Combinations are a central element of HUTCHMED’s (and China partner Eli Lilly’s) life cycle plans for fruquintinib in China as this exploits its ease of use as a once daily oral drug, and its high specificity and best-in-class clinical and safety/ tolerability profile. In addition, the PD-1 checkpoint inhibitor plus fruquintinib combination brings together potentially synergistic mechanisms of action (ie simultaneous inhibition of tumour angiogenesis and tumour cell signalling or immune evasion). Similarly, a PD-1 combination (Junshi Biosciences’ Tuoyi, toripalimab) with Sulanda is under evaluation, with an ongoing China SURTORI-1 Phase III trial in 2L neuroendocrine carcinomas (NECs) potentially supporting an sNDA filing in 2025, subject to positive data.

Selective MET inhibitor Orpathys (savolitinib) is currently approved in China as a monotherapy in a niche NSCLC setting: 2L NSCLC MET exon 14 skipping alterations in patients who have progressed following prior systemic therapy or are unable to receive chemotherapy. Clinical development plans (Exhibit 3) are set to expand the addressable China NSCLC patient population over the next 24 months, support the first global approval in NSCLC, and generate data in the first non-NSCLC follow on indications (China: as monotherapy in 3L MET-amplified gastric/gastroesophageal cancer; Global: in combination with Imfinzi in MET-driven papillary renal cell carcinoma, PRCC).

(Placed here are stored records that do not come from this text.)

/-! ## §3  ★★★ 12a″'s reading-region law at the re-pinned parameter, on the cut selector, from [15]-solvability at every level -/

/-- **★★★ THE READING-REGION LAW OF THE RESIDUAL HOLDS AT THE RE-PINNED PARAMETER ON THE CUT SELECTOR, FROM [15]-SOLVABILITY AT EVERY LEVEL** (the row `hreg` of the
no-expansion 𝐓-step faces, DISCHARGED at `rePinH θ`).  Selector: print's reading region `readSelOfSeq (suppDom Ω₁(s)) s.Ω j Y` at the 𝐓-step's own region arguments
`Y = (Ω_{j+1}(s))ᶜ`, `j < k`, and `∅` at every other `(j, Y)` (where no 𝐓-step of the history reads).  Proof: at an expansion generation the weight vanishes (§2); at a
no-expansion generation `j ≥ 1` a non-zero weight charges `χ_j` of the first `j` pairs (§2), and `…N11ChiTopRegularity`'s ★★★★ (χ_j ≠ 0 + per-cube [15]-solvability +
cube cover + numerics) gives `2ε_j ≤ cR·ε_j`-regularity on the plaquettes touching `Ω_j^{(j)} ⊇` the reading region; at `j = 0` a no-expansion first step has `Ω₁ = ∅`, so
the support domain and the reading region are empty.  Rows: per-cube solvability inside `χ_j`, the cover of `Ω_j` by the χ-cubes it contains, and the numerics — at EVERY
level `1 ≤ j ≤ k` (K0 ∕ def-R rows, as p598649's at level `k`). [cite: Balaban1988Convergent, (2.2) p.255, (2.10) p.256, (2.16)–(2.17) p.257, (3.16) p.268, p.267; Balaban1985Variational, Thm 1 (7)–(8) pp.278–279; Balaban1985Averaging, Prop. 2 p.26] -/
theorem regOn_rePinH_cutSel_of_solvable {k : ℕ} (hkK : k ≤ p.K) (hkm : k ≤ (F.P p.K).m + (F.P p.K).K) (hcR : 2 ≤ θ.s2.cR) (hM : 1 ≤ θ.ν.M₁)
    (h3 : ∀ j, 1 ≤ j → j ≤ k →
      3 * side (F.P p.K).L θ.ν.M₁ j ≤ cubeSide (F.P p.K).L θ.ν.M₂ (RkOfRecord (F.P p.K).L θ.ν.r (gOfRecord₁₃ F N θ.toStage13Params p j)) j)
    (hR : ∀ j, 1 ≤ j → j ≤ k → (F.P p.K).L ^ j + (((F.P p.K).d + 4) * (F.P p.K).L + 2) * (∑ l ∈ Finset.range j, (F.P p.K).L ^ l) + 2 ≤
      cubeSide (F.P p.K).L θ.ν.M₂ (RkOfRecord (F.P p.K).L θ.ν.r (gOfRecord₁₃ F N θ.toStage13Params p j)) j)
    (hε : ∀ j, 1 ≤ j → j ≤ k → 0 < epsOfRecord θ.ν (gOfRecord₁₃ F N θ.toStage13Params p) j)
    (hε3 : ∀ j, 1 ≤ j → j ≤ k → (143 * (((((F.P p.K).d + 4 : ℕ) : ℝ)) ^ 2 / 4) ^ 2) * epsOfRecord θ.ν (gOfRecord₁₃ F N θ.toStage13Params p) j ≤ 1 / 3)
    (hε2 : ∀ j, 1 ≤ j → j ≤ k →
      2 * epsOfRecord θ.ν (gOfRecord₁₃ F N θ.toStage13Params p) j ≤ 2 * ExpMeanLog.deltaSU (Fin N) / ((((F.P p.K).d + 4) * (F.P p.K).L : ℕ) : ℝ) ^ 2)
    (hsolv : ∀ j, 1 ≤ j → j ≤ k → ∀ (s : SeqOfRecord F θ.ν θ.τ9.M (gOfRecord₁₃ F N θ.toStage13Params p) p.K j) (V : GaugeField (F.P p.K) j (SU N)),
      chiSeqOfRecord F N θ.ν θ.τ9.M (gOfRecord₁₃ F N θ.toStage13Params p) p.K j s V ≠ 0 →
      ∀ a ∈ cubesIn (fun a : ↥(cubeIndices (F.P p.K) (cubeSide (F.P p.K).L θ.ν.M₂ (RkOfRecord (F.P p.K).L θ.ν.r (gOfRecord₁₃ F N θ.toStage13Params p j)) j)) =>
          cubeEnl (F.P p.K) (cubeSide (F.P p.K).L θ.ν.M₂ (RkOfRecord (F.P p.K).L θ.ν.r (gOfRecord₁₃ F N θ.toStage13Params p j)) j) a 0) (s.Ω j),
        ∃ U₀, IsMinimizer (avOfRecord F N p.K) {U | PlaqSmall (θ.ν.εreg * (F.P p.K).eta j ^ 2) U}
          (Bj θ.ν.M₁ (cubeEnl (F.P p.K) (cubeSide (F.P p.K).L θ.ν.M₂ (RkOfRecord (F.P p.K).L θ.ν.r (gOfRecord₁₃ F N θ.toStage13Params p j)) j) a 4) j)
          (avgFamily (avOfRecord F N p.K) (qsstarGIter0 j V)) U₀)
    (hcov : ∀ j, 1 ≤ j → j ≤ k → ∀ s : SeqOfRecord F θ.ν θ.τ9.M (gOfRecord₁₃ F N θ.toStage13Params p) p.K j,
      s.Ω j ⊆ ⋃ a ∈ cubesIn (fun a : ↥(cubeIndices (F.P p.K) (cubeSide (F.P p.K).L θ.ν.M₂ (RkOfRecord (F.P p.K).L θ.ν.r (gOfRecord₁₃ F N θ.toStage13Params p j)) j)) =>
          cubeEnl (F.P p.K) (cubeSide (F.P p.K).L θ.ν.M₂ (RkOfRecord (F.P p.K).L θ.ν.r (gOfRecord₁₃ F N θ.toStage13Params p j)) j) a 0) (s.Ω j),
        cubeEnl (F.P p.K) (cubeSide (F.P p.K).L θ.ν.M₂ (RkOfRecord (F.P p.K).L θ.ν.r (gOfRecord₁₃ F N θ.toStage13Params p j)) j) a 0)
    (s₀ : SeqOfRecord F θ.ν θ.τ9.M (gOfRecord₁₃ F N θ.toStage13Params p) p.K k) :
    ((rePinH θ).zhAt p s₀).RegOn F N (FluctV N) θ.ν θ.s2.cR p (gOfRecord₁₃ F N θ.toStage13Params p)
      (fun j Y => {x | (j < k ∧ Y = (s₀.Ω (j + 1))ᶜ) ∧ x ∈ readSelOfSeq F p (suppDomOfRecord F θ.ν p.K s₀.Ω) s₀.Ω j Y}) := by
  intro j Y ω hne
  beta_reduce
  by_cases hc : j < k ∧ Y = (s₀.Ω (j + 1))ᶜ
  swap
  · exact plaqSmallOn_plaqsOf_pts_sep_of_not hc _ j _ _
  obtain ⟨hjk, rfl⟩ := hc
  rw [sep_setOf_eq_of ⟨hjk, rfl⟩]
  have hjK : j < p.K := lt_of_lt_of_le hjk hkK
  have hne' : (WtOfRecord₁₃H F N (rePinH θ) p s₀).ζ j (s₀.Ω (j + 1))ᶜ ω ≠ 0 := hne
  -- the region argument: empty / the whole torus / a proper region
  by_cases hΩ : s₀.Ω (j + 1) = ∅
  swap
  · by_cases hu : s₀.Ω (j + 1) = Set.univ
    · -- `Y = Tᶜ = ∅`: the reading region is empty
      rw [hu, Set.compl_univ]
      intro q hq
      have hsub : readSelOfSeq F p (suppDomOfRecord F θ.ν p.K s₀.Ω) s₀.Ω j ∅ ⊆ ∅ := readSelOfSeq_subset _ _ j ∅
      rcases hq with h | h | h | h <;> exact absurd (hsub (mem_pts.1 h)) (Set.notMem_empty _)
    · exact absurd (WtOfRecord₁₃H_rePinH_ζ_eq_zero_of_ne θ p hjK s₀ hΩ hu ω) hne'
  -- no expansion at step `j+1`
  rw [hΩ, Set.compl_empty]
  rcases Nat.eq_zero_or_pos j with rfl | hj1
  · -- `j = 0`: `Ω₁ = ∅`, the support domain is empty
    rw [readSelOfSeq, if_pos rfl, suppDomOfRecord_eq_empty_of_Ω_one (F := F) θ.ν p.K s₀.Ω hΩ, Set.inter_empty]
    exact plaqSmallOn_plaqsOf_pts_empty 0 _ _
  · -- `1 ≤ j < k`: the reading region is `Ω_j`, and `χ_j ≠ 0` on the first `j` pairs gives the top clause at level `j`
    have hjn : j + 1 ≤ k := hjk
    have hχ := chiSeqOfRecord_ne_zero_of_WtOfRecord₁₃H_rePinH_ζ_ne_zero θ p hjn hjK s₀ hΩ ω hne'
    have hΩj : (s₀.restrict hjn).init.Ω j = s₀.Ω j := by
      rw [Seq.init_Ω _ hj1 le_rfl, Seq.restrict_Ω hjn s₀ hj1 (Nat.le_succ j)]
    have htop := plaqSmallOn_genSet_top_of_chiSeqOfRecord_ne_zero_of_solvable (F := F) (N := N) θ.ν θ.τ9.M (gOfRecord₁₃ F N θ.toStage13Params p) p.K j
      (hjk.le.trans hkm) (s₀.restrict hjn).init (ω j).1 hχ hM (h3 j hj1 hjk.le) (hR j hj1 hjk.le) (hε j hj1 hjk.le) (hε3 j hj1 hjk.le) (hε2 j hj1 hjk.le)
      (hsolv j hj1 hjk.le _ _ hχ) (hcov j hj1 hjk.le _)
    have hgen : genSet (s₀.restrict hjn).init.Ω j j = pts j (s₀.Ω j) := by
      show pts j (gammaRegion (s₀.restrict hjn).init.Ω j j) = _
      rw [gammaRegion_self _ j, hΩj]
    rw [hgen] at htop
    have hread : readSelOfSeq F p (suppDomOfRecord F θ.ν p.K s₀.Ω) s₀.Ω j Set.univ = s₀.Ω j := by
      rw [readSelOfSeq, if_neg (Nat.pos_iff_ne_zero.mp hj1), Set.univ_inter]
    rw [hread]
    intro q hq
    exact (htop q hq).trans_le (mul_le_mul_of_nonneg_right hcR (hε j hj1 hjk.le).le)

Exhibit 3: Major late-stage expansion for savolitinib

Savolitinib is HUTCHMED’s second most advanced international asset and is set to play a key role in the life cycle management of AstraZeneca’s third generation EGFR inhibitor Tagrisso (osimertinib) and its PD-1 inhibitor Imfinzi (durvalumab). The savolitinib and Tagrisso combination has FDA Fast Track designation in 2/3L osimertinib-refractory MET+ NSCLC and, with the Phase II/III SAVANNAH trial having completed enrolment in February 2024, there is potential for a late-2024 NDA filing for accelerated approval in the US in this setting, subject to positive data. The confirmatory Phase III SAFFRON running in parallel uses MET biomarker-based patient selection to enrich the patient population, and is anticipated to read out in 2026. This is a similar timeframe to the global SAMETA Phase III study of savolitinib in combination with Imfinzi for MET-driven PRCC.

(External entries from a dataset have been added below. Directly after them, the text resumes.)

/-- **The `e`-free core at level `q ≥ 3`, bounded corank `q + 1 ≤ d ≤ q + 2^q`, rank `p ≥ Tcore q`**: the general
count `ncard_eRk_eq_ncard_le_le` with the flat bound `f = 2^q − 1` (local sparsity), the circuit counts
`s_k ≤ C(d+k−1, k) ≤ 2^{d+q}`, the tail `16·Σ_{j ≤ q+2^q} C(n, j) ≤ 2^n`, and the polynomial inequality
`Explicit.poly_main`. -/
theorem c025_core_explicit_bounded (q : ℕ) (hq : 3 ≤ q) (M : Matroid α) [M.Finite] (p d : ℕ)
    (hp : Explicit.Tcore q ≤ p) (hd1 : q + 1 ≤ d) (hd2 : d ≤ q + 2 ^ q)
    (hR : M.eRank = (p : ℕ∞)) (hn : M.E.ncard = p + d)
    (hfree : ∀ e ∈ M.E, ∃ A ⊆ M.E \ {e}, e ∉ M.closure A ∧ e ∉ M.closure ((M.E \ {e}) \ A)) :
    RLS M p q := by
  classical
  obtain ⟨m, rfl⟩ : ∃ m, d = q + 1 + m := ⟨d - (q + 1), by omega⟩
  obtain ⟨hN₁, hP₂, h2q, h16, htail⟩ := Explicit.Tcore_bounds q hq
  have hq1 := Explicit.succ_le_two_pow q
  have hEcard : M.ground_finite.toFinset.card = p + (q + 1 + m) := by
    rw [← Set.ncard_eq_toFinset_card _ M.ground_finite]; exact hn
  -- the core is simple: every circuit has `≥ 3` elements
  have hL : ∀ e ∈ M.E, ¬ M.IsLoop e := not_isLoop_of_free M hfree
  have hs : ∀ e ∈ M.E, ∀ f ∈ M.E, e ≠ f → M.eRk {e, f} = 2 := by
    intro e he f hf hef
    have h2 : (2 : ℕ∞) ≤ M.eRk {e, f} :=
      two_le_eRk_of_two_le_ncard_of_free M hfree (pair_subset he hf) (by rw [ncard_pair hef])
    have h3 : M.eRk {e, f} ≤ 2 := by
      have := M.eRk_le_encard {e, f}
      rwa [encard_pair hef] at this
    exact le_antisymm h3 h2
  have hcirc : ∀ C, M.IsCircuit C → 3 ≤ C.encard := three_le_encard_of_circuit M hL hs
  -- rank-`≤ q` sets have `≤ 2^q − 1` points (local sparsity)
  have hflat : ∀ X ⊆ M.E, M.eRk X ≤ q → X.ncard ≤ 2 ^ q - 1 := by
    intro X hX hr
    have := ncard_add_one_le_two_pow_of_eRk_le M hL hfree q X hX hr
    omega
  have hd : M.E.encard = M.eRank + ((q + 1 + m : ℕ) : ℕ∞) := by
    rw [hR, ← M.ground_finite.cast_ncard_eq, hn]
    push_cast
    ring
  -- (U)
  have hU1 := Matroid.topCount_le_ncard_compl (M := M) hR hd q
  have hU2 := Matroid.ncard_eRk_eq_ncard_le_le M q (2 ^ q - 1) hcirc hflat (q + 1 + m)
  rw [hn] at hU2
  -- `σ ≤ 2^{2^q − q − 2}`
  have hσ : ∑ j ∈ Finset.range (q + 1 + m - (q + 1) + 1), Nat.choose (2 ^ q - 1 - (q + 1)) j ≤
      2 ^ (2 ^ q - q - 2) := by
    have := Explicit.sum_range_choose_le_two_pow (2 ^ q - 1 - (q + 1)) (q + 1 + m - (q + 1) + 1)
    rw [show 2 ^ q - 1 - (q + 1) = 2 ^ q - q - 2 by omega] at this
    rw [show 2 ^ q - 1 - (q + 1) = 2 ^ q - q - 2 by omega]
    exact this
  -- the circuit sum: `Σ_k s_k·C(n, q+1−k) ≤ (q−1)·2^{d+q}·C(n, q−2)`
  have hhalf : q - 2 ≤ (p + (q + 1 + m)) / 2 := by omega
  have hsum : ∑ k ∈ Finset.Icc 3 (q + 1),
      {C | M.IsCircuit C ∧ C.ncard = k}.ncard * (p + (q + 1 + m)).choose (q + 1 - k) ≤
        (q - 1) * (2 ^ (2 * q + 1 + m) * (p + (q + 1 + m)).choose (q - 2)) := by
    calc ∑ k ∈ Finset.Icc 3 (q + 1),
          {C | M.IsCircuit C ∧ C.ncard = k}.ncard * (p + (q + 1 + m)).choose (q + 1 - k)
        ≤ ∑ _k ∈ Finset.Icc 3 (q + 1), 2 ^ (2 * q + 1 + m) * (p + (q + 1 + m)).choose (q - 2) := by
          apply Finset.sum_le_sum
          intro k hk
          rw [Finset.mem_Icc] at hk
          have hc : {C | M.IsCircuit C ∧ C.ncard = k}.ncard ≤ (q + 1 + m + (k - 1)).choose k := by
            have := Matroid.ncard_circuits_le_choose_of_encard M hd (k - 1)
            rw [show k - 1 + 1 = k by omega] at this
            exact this
          have hc2 : (q + 1 + m + (k - 1)).choose k ≤ 2 ^ (2 * q + 1 + m) :=
            (Nat.choose_le_two_pow _ _).trans (Nat.pow_le_pow_right (by norm_num) (by omega))
          have hmono : (p + (q + 1 + m)).choose (q + 1 - k) ≤ (p + (q + 1 + m)).choose (q - 2) :=
            Explicit.choose_le_choose_of_le_half _ _ _ (by omega) hhalf
          exact Nat.mul_le_mul (hc.trans hc2) hmono
      _ = (q - 1) * (2 ^ (2 * q + 1 + m) * (p + (q + 1 + m)).choose (q - 2)) := by
          rw [Finset.sum_const, Nat.card_Icc, smul_eq_mul]
          congr 1
  -- the `N`-term
  set N : ℕ := (∑ j ∈ Finset.range (q + 1 + m - (q + 1) + 1), Nat.choose (2 ^ q - 1 - (q + 1)) j) *
    ∑ k ∈ Finset.Icc 3 (q + 1),
      {C | M.IsCircuit C ∧ C.ncard = k}.ncard * (p + (q + 1 + m)).choose (q + 1 - k) with hNdef
  have hN : N ≤ 2 ^ (2 ^ q - q - 2) * (q - 1) * 2 ^ (2 * q + 1 + m) * (p + q + 1 + m).choose (q - 2) := by
    rw [show p + q + 1 + m = p + (q + 1 + m) by ring]
    calc N ≤ 2 ^ (2 ^ q - q - 2) * ((q - 1) * (2 ^ (2 * q + 1 + m) * (p + (q + 1 + m)).choose (q - 2))) :=
          Nat.mul_le_mul hσ hsum
      _ = _ := by ring
  have hU : Matroid.topCount M p q ≤ (p + (q + 1 + m)).choose q + N := hU1.trans hU2
  -- (Y)
  have hY := Matroid.two_pow_le_midCount_add (M := M) p q hR
  have hA : {X : Set α | X ⊆ M.E ∧ M.eRk X ≤ q}.ncard ≤
      ∑ j ∈ Finset.range (2 ^ q - 1 + 1), (p + (q + 1 + m)).choose j := by
    calc {X : Set α | X ⊆ M.E ∧ M.eRk X ≤ q}.ncard
        ≤ {X : Set α | X ⊆ (M.ground_finite.toFinset : Set α) ∧ X.ncard ≤ 2 ^ q - 1}.ncard := by
          apply ncard_le_ncard
          · intro X hX
            exact ⟨by rw [Set.Finite.coe_toFinset]; exact hX.1, hflat X hX.1 hX.2⟩
          · exact (Finset.finite_toSet _).finite_subsets.subset (fun X hX => hX.1)
      _ ≤ ∑ j ∈ Finset.range (2 ^ q - 1 + 1), M.ground_finite.toFinset.card.choose j :=
          ncard_subsets_ncard_le _ (2 ^ q - 1)
      _ = ∑ j ∈ Finset.range (2 ^ q - 1 + 1), (p + (q + 1 + m)).choose j := by rw [hEcard]
  have hB := Matroid.ncard_spanning_le (M := M) hd
  rw [hEcard] at hY hB
  -- the tail with `K = q + 2^q`
  have hT : 16 * ∑ j ∈ Finset.range (q + 2 ^ q + 1), (p + (q + 1 + m)).choose j ≤ 2 ^ (p + (q + 1 + m)) :=
    Explicit.sixteen_mul_sum_range_choose_le (q + 2 ^ q) (p + (q + 1 + m)) (by omega)
  have hA' : ∑ j ∈ Finset.range (2 ^ q - 1 + 1), (p + (q + 1 + m)).choose j ≤
      ∑ j ∈ Finset.range (q + 2 ^ q + 1), (p + (q + 1 + m)).choose j :=
    Finset.sum_le_sum_of_subset_of_nonneg (Finset.range_mono (by omega)) (fun _ _ _ => Nat.zero_le _)
  have hB' : ∑ j ∈ Finset.range (q + 1 + m + 1), (p + (q + 1 + m)).choose j ≤
      ∑ j ∈ Finset.range (q + 2 ^ q + 1), (p + (q + 1 + m)).choose j :=
    Finset.sum_le_sum_of_subset_of_nonneg (Finset.range_mono (by omega)) (fun _ _ _ => Nat.zero_le _)
  have hAB : 8 * ({X : Set α | X ⊆ M.E ∧ M.eRk X ≤ q}.ncard +
      {X : Set α | X ⊆ M.E ∧ M.eRk X = M.eRank}.ncard) ≤ 2 ^ (p + (q + 1 + m)) := by
    have h1 := hA.trans hA'
    have h2 := hB.trans hB'
    omega
  -- (Φ) and the polynomial inequality
  have hΦ := phiK_le_two_pow_div p q
  rw [Nat.choose_symm_add] at hΦ
  have hpoly := Explicit.poly_main q m p N hq (by omega) hp hN
  rw [show p + q + 1 + m = p + (q + 1 + m) by ring] at hpoly
  -- assemble in `ℚ`
  rw [RLS_iff]
  have hUq : (Matroid.topCount M p q : ℚ) ≤ ((p + (q + 1 + m)).choose q : ℚ) + (N : ℚ) := by
    exact_mod_cast hU
  have hYq : (2 : ℚ) ^ (p + (q + 1 + m)) ≤ (Matroid.midCount M p q : ℚ) +
      ({X : Set α | X ⊆ M.E ∧ M.eRk X ≤ q}.ncard : ℚ) +
      ({X : Set α | X ⊆ M.E ∧ M.eRk X = M.eRank}.ncard : ℚ) := by exact_mod_cast hY
  have hABq : 8 * (({X : Set α | X ⊆ M.E ∧ M.eRk X ≤ q}.ncard : ℚ) +
      ({X : Set α | X ⊆ M.E ∧ M.eRk X = M.eRank}.ncard : ℚ)) ≤ 2 ^ (p + (q + 1 + m)) := by
    exact_mod_cast hAB
  have hpolyq : 8 * (((p + (q + 1 + m)).choose q : ℚ) + (N : ℚ)) ≤
      7 * 2 ^ (q + 1 + m - q) * ((p + q).choose q : ℚ) := by
    rw [show q + 1 + m - q = m + 1 by omega]
    exact_mod_cast hpoly
  have hU0 : (0 : ℚ) ≤ (Matroid.topCount M p q : ℚ) := Nat.cast_nonneg _
  exact level_arith (p := p) (d := q + 1 + m) (n := p + (q + 1 + m)) (q := q) rfl (by omega) hΦ hU0 hUq hYq
    hABq hpolyq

Orpathys received conditional approval in China in 2021 in 2L NSCLC with MET ex14 skipping alterations. Following positive read out of the confirmatory Phase III trial, the China NDA submission for advanced or metastatic MET exon 14 NSCLC in treatment-naïve or previously treated patients was filed and accepted for review in March 2024. Grant of full approval would expand the label to include 1L patients, especially as MET diagnostic testing has now become standard of care in late-stage NSCLC. Two additional China Phase III trials are underway with Orpathys in combination with Tagrisso in other NSCLC settings:

  • SACHI addresses 2L EGFR TKI refractory NSCLC with MET-amplification (similar to the Phase II SAVANNAH study patient population); and
  • SANOVO is evaluating savolitinib + osimertinib 1L EFGRm+ MET+ NSCLC (a similar population to the osimertinib Phase III FLAURA study).

Both studies should complete enrolment in late-2024, and positive read outs (SACHI in 2025; SANOVO in 2025/2026) could unlock a wider opportunity for longer-term use of the savolitinib plus osimertinib oral combination across a broader patient population in China in both 1L and 2L EGFRm NSCLC.

First immunology asset approaching commercial reality

Investors are increasingly focused on the prospects for sovleplenib, a wholly-owned best-in-class oral small-molecule Syk (spleen tyrosine kinase) inhibitor, which is the most advanced of HUTCHMED’s next wave of haem-oncology/ immunology assets. The China NDA for the treatment of 2L ITP was accepted for Priority Review in January 2024 and an approval decision is expected end-2024.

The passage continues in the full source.